___ Source material

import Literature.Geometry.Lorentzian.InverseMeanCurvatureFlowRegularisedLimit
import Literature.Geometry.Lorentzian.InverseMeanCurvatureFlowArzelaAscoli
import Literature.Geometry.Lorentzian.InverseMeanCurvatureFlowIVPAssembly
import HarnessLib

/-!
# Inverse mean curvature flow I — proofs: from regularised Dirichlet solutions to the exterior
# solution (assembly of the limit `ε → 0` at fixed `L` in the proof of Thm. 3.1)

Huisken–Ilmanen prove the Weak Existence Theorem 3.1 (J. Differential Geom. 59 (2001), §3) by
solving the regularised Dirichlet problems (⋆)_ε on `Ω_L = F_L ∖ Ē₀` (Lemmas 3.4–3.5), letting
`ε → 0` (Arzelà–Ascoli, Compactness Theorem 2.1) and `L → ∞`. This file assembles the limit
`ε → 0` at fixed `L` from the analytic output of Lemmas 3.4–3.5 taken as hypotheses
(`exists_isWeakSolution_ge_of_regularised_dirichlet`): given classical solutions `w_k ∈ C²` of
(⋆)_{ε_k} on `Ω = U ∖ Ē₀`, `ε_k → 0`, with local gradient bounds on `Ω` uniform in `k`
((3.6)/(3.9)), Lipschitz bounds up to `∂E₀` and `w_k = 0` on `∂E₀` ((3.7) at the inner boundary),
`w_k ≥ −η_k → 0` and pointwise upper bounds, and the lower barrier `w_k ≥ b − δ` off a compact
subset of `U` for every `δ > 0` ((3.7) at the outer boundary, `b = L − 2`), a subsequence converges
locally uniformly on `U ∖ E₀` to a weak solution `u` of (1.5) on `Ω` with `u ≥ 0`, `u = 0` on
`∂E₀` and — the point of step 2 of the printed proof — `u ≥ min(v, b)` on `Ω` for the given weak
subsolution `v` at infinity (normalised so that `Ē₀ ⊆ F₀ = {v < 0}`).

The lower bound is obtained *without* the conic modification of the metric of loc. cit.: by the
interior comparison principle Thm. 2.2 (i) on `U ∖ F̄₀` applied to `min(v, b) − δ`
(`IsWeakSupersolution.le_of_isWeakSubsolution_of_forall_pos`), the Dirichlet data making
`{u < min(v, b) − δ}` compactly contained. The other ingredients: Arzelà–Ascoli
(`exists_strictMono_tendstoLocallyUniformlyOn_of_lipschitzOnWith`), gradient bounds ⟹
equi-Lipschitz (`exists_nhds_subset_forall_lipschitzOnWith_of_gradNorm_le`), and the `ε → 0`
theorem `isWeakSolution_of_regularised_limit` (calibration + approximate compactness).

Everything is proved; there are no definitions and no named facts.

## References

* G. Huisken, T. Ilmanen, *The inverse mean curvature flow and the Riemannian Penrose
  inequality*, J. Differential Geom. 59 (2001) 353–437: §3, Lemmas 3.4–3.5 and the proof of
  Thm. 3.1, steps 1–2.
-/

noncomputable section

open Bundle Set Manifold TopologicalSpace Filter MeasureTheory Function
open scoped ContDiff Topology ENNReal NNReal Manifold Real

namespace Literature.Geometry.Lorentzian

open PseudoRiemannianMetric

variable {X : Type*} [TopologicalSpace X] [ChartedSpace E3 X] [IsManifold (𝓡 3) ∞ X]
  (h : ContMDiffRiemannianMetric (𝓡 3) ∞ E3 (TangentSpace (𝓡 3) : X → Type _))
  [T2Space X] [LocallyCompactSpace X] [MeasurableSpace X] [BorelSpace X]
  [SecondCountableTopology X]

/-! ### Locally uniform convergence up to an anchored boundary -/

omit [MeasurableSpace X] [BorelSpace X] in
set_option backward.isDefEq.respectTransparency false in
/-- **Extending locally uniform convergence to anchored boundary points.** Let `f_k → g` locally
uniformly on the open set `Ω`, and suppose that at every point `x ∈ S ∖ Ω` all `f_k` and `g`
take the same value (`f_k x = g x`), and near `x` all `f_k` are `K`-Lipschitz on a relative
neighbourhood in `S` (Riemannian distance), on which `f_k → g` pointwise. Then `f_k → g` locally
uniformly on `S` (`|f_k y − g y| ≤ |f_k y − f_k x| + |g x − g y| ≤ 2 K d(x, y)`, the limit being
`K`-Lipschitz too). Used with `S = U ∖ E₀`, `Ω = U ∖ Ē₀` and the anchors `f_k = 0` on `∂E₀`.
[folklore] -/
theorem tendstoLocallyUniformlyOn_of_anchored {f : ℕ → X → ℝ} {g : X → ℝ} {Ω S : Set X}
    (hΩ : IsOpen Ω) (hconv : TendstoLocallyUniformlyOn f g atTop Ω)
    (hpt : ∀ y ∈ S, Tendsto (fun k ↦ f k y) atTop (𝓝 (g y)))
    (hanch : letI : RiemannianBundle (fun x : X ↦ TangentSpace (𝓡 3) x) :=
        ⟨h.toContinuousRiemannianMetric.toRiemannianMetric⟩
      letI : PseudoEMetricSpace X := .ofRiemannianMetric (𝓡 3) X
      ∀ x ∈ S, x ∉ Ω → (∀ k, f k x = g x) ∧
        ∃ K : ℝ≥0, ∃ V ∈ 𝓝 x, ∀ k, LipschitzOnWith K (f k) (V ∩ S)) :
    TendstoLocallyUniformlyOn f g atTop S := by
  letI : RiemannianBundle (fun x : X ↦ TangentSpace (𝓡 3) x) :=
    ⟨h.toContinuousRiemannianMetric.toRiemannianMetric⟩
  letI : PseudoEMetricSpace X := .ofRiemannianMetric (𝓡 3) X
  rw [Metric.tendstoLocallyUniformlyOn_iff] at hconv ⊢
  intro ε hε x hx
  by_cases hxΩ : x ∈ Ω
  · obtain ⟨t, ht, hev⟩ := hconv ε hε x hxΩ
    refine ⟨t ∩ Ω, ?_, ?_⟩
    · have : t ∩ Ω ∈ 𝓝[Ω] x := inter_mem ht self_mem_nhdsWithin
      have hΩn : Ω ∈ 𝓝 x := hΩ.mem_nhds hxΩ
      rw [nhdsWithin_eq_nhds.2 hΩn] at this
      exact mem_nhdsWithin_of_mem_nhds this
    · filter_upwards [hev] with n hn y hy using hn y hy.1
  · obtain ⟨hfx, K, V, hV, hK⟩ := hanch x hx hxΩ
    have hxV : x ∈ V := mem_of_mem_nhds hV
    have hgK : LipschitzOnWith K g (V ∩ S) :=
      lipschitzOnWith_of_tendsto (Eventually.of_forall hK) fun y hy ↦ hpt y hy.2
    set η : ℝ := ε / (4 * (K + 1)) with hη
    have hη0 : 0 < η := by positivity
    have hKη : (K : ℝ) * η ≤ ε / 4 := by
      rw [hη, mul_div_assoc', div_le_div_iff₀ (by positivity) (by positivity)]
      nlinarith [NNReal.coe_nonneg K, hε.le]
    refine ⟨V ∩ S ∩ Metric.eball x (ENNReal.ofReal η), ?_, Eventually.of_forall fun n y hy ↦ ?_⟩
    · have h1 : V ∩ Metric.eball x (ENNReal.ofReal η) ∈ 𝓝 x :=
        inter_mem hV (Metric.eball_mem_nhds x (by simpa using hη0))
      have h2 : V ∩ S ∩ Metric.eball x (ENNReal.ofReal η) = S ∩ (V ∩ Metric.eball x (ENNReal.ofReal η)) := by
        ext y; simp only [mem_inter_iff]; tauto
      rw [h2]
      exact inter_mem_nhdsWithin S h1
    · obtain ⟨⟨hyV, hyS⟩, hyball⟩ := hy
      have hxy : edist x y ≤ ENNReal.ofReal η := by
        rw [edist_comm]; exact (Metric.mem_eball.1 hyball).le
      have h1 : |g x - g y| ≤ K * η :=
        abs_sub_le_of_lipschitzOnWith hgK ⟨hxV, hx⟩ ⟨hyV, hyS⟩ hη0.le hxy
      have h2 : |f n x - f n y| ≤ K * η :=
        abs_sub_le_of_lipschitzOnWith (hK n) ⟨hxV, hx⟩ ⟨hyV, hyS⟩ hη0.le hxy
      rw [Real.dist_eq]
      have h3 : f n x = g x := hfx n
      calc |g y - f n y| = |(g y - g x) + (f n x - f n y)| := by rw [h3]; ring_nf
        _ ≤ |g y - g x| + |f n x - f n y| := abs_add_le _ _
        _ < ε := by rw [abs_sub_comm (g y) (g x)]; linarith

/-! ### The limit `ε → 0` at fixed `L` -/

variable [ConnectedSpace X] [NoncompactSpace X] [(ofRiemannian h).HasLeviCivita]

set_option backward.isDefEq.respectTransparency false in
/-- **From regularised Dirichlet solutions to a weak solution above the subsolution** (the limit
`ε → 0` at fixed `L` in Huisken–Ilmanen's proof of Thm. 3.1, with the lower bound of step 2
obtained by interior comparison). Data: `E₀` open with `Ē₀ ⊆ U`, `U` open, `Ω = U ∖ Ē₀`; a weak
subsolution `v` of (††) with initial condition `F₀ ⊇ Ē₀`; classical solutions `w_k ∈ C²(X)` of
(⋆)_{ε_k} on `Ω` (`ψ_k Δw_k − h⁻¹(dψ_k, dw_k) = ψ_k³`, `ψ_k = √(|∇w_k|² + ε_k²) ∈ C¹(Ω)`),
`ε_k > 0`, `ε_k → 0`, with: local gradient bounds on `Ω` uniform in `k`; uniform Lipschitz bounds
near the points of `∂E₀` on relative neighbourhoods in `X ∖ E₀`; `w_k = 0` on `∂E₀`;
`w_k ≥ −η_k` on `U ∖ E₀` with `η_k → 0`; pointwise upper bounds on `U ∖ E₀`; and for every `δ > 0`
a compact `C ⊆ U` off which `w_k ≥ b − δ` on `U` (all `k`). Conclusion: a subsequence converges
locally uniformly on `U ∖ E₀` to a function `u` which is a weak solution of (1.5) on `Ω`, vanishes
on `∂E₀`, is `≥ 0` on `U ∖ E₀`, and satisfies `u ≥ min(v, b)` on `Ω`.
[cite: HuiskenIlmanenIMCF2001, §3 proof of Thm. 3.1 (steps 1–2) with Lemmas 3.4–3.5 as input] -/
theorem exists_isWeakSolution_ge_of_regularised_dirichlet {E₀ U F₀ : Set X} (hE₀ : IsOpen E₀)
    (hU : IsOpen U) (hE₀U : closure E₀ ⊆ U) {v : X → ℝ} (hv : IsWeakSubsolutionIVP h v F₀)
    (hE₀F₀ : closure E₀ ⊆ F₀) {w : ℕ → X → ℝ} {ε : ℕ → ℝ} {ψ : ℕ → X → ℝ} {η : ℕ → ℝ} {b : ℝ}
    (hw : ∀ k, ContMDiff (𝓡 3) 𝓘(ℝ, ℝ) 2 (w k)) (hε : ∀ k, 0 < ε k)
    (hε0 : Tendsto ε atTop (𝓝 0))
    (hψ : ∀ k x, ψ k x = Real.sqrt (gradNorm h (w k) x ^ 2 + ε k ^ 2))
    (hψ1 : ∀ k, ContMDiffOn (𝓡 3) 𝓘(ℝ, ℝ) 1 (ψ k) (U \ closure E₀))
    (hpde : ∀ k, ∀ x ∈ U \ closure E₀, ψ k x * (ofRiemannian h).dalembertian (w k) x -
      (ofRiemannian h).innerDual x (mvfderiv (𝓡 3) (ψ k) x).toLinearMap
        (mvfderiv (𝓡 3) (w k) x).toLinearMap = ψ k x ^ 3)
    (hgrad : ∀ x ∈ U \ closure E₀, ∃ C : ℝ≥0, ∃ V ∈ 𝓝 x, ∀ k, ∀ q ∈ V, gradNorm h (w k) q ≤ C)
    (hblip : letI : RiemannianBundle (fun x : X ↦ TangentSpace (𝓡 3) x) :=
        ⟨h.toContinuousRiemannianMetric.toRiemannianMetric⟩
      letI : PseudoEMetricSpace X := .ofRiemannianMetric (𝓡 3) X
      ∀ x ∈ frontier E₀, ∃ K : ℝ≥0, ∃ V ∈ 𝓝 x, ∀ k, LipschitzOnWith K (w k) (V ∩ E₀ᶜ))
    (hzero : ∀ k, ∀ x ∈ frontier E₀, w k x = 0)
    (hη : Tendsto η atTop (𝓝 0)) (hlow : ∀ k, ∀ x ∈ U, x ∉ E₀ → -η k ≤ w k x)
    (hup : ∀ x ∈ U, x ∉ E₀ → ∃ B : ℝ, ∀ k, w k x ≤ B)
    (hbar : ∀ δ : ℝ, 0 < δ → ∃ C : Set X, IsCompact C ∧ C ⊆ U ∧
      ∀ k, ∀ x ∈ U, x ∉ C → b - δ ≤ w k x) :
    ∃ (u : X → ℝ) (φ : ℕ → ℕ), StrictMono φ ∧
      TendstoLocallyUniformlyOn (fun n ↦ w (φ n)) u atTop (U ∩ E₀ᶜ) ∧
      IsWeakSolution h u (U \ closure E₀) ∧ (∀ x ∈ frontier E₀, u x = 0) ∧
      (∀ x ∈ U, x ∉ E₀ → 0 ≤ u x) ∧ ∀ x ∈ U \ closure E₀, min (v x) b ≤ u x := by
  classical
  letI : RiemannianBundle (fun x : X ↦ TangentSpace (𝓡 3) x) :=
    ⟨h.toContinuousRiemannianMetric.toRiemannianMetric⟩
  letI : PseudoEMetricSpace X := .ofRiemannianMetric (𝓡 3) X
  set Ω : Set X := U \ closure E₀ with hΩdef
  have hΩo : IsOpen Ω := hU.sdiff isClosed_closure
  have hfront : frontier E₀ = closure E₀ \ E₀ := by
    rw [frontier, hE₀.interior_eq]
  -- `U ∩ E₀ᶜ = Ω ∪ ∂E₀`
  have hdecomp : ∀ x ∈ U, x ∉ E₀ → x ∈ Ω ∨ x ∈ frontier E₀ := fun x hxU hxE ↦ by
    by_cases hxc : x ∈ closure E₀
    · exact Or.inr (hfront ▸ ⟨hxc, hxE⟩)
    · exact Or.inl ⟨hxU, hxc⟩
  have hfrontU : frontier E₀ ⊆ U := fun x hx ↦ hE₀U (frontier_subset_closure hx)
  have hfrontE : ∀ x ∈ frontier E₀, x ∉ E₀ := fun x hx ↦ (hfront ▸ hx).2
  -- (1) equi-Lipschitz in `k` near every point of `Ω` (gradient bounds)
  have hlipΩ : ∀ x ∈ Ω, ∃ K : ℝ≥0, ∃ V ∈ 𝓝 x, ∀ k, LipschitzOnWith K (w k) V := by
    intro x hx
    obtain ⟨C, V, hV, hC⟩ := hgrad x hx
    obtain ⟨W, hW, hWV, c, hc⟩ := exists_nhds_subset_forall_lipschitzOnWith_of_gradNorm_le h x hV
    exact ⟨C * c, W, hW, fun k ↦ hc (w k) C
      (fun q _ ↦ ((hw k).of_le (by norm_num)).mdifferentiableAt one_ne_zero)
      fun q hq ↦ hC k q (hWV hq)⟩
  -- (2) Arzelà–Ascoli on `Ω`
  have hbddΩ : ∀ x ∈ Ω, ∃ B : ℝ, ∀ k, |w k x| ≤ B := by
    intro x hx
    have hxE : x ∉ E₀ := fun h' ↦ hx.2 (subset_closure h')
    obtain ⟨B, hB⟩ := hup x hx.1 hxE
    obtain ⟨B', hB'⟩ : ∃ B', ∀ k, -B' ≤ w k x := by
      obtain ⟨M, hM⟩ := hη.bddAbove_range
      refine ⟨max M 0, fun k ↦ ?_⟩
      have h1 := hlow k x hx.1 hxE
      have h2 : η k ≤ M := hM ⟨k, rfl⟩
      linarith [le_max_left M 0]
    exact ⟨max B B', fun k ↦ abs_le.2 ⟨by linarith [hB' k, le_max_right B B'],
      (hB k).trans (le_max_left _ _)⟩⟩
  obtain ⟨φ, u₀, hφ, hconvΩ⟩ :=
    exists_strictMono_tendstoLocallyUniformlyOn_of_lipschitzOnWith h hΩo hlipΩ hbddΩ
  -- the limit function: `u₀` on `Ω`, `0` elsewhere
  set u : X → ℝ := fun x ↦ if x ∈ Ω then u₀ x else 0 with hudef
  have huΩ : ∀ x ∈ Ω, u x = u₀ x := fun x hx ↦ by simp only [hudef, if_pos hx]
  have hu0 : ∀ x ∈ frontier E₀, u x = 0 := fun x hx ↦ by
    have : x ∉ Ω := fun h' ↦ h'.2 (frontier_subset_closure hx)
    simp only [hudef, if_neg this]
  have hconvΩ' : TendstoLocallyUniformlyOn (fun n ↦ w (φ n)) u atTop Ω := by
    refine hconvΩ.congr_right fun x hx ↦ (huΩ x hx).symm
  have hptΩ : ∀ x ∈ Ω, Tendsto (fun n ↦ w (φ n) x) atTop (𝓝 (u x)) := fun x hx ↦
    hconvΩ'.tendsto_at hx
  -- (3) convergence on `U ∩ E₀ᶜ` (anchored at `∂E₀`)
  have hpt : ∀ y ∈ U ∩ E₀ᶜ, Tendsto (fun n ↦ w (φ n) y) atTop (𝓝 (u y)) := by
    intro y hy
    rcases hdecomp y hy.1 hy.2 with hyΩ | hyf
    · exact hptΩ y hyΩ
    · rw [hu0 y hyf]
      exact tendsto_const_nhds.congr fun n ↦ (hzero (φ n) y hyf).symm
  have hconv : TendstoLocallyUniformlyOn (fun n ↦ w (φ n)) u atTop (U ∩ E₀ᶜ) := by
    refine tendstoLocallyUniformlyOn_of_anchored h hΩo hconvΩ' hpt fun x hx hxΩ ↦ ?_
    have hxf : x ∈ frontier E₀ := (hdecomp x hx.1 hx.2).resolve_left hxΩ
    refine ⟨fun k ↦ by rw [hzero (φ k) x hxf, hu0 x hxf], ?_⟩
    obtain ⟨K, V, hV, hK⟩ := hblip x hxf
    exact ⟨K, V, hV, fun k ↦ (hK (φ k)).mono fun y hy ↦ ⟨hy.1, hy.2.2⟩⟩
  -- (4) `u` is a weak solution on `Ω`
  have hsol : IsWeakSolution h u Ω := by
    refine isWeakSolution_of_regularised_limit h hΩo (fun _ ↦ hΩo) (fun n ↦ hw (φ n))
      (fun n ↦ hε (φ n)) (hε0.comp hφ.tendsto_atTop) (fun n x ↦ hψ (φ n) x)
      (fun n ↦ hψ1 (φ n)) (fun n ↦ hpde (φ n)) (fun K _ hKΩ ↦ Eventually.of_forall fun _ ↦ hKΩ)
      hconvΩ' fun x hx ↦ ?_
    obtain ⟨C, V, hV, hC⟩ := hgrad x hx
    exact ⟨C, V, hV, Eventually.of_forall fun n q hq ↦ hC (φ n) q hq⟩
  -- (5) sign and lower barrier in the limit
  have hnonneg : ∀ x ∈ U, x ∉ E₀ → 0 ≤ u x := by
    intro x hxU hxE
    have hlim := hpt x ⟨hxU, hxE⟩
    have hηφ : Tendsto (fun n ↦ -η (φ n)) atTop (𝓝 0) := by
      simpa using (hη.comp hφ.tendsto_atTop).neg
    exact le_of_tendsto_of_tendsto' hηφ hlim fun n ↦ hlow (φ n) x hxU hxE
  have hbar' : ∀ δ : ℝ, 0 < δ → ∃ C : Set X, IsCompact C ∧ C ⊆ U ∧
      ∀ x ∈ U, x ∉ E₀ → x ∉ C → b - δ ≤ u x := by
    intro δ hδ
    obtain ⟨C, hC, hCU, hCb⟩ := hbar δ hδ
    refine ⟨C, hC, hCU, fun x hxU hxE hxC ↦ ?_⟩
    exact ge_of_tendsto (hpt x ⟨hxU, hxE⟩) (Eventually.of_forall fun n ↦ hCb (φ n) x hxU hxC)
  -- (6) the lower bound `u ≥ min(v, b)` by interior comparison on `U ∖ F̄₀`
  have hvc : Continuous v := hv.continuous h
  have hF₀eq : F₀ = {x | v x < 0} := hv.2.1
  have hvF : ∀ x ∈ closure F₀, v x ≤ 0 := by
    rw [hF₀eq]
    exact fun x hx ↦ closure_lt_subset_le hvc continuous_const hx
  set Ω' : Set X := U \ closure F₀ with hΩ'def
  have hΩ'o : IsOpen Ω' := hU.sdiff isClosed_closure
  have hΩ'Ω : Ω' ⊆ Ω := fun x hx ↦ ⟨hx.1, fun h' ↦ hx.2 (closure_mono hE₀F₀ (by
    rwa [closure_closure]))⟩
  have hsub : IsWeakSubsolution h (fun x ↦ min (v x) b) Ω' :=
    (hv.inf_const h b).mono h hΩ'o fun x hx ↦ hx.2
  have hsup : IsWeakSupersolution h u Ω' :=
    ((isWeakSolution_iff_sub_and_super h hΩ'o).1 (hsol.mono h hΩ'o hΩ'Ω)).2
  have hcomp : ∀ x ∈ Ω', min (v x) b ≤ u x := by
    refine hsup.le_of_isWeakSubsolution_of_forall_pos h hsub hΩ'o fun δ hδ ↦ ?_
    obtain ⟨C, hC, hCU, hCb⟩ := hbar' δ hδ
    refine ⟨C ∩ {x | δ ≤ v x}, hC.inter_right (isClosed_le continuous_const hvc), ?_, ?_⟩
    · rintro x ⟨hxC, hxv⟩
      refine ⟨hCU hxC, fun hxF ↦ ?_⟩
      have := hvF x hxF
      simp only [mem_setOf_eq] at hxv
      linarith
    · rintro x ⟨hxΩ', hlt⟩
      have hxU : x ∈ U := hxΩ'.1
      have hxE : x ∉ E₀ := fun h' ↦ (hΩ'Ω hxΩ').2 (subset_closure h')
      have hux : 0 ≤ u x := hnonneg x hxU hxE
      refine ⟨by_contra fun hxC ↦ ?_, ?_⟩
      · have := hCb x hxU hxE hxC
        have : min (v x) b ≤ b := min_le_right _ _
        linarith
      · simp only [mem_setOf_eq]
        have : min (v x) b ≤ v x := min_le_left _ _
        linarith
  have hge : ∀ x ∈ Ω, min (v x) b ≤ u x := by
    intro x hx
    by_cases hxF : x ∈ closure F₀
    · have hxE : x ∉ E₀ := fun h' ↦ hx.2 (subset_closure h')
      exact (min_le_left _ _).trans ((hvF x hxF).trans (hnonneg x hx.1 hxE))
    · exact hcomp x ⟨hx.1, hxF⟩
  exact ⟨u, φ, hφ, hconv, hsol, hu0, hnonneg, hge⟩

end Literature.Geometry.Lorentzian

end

______

__What to do__: The answer should be one number: how many lines in the listing above contain "hbddΩ".

__Answer section__: 2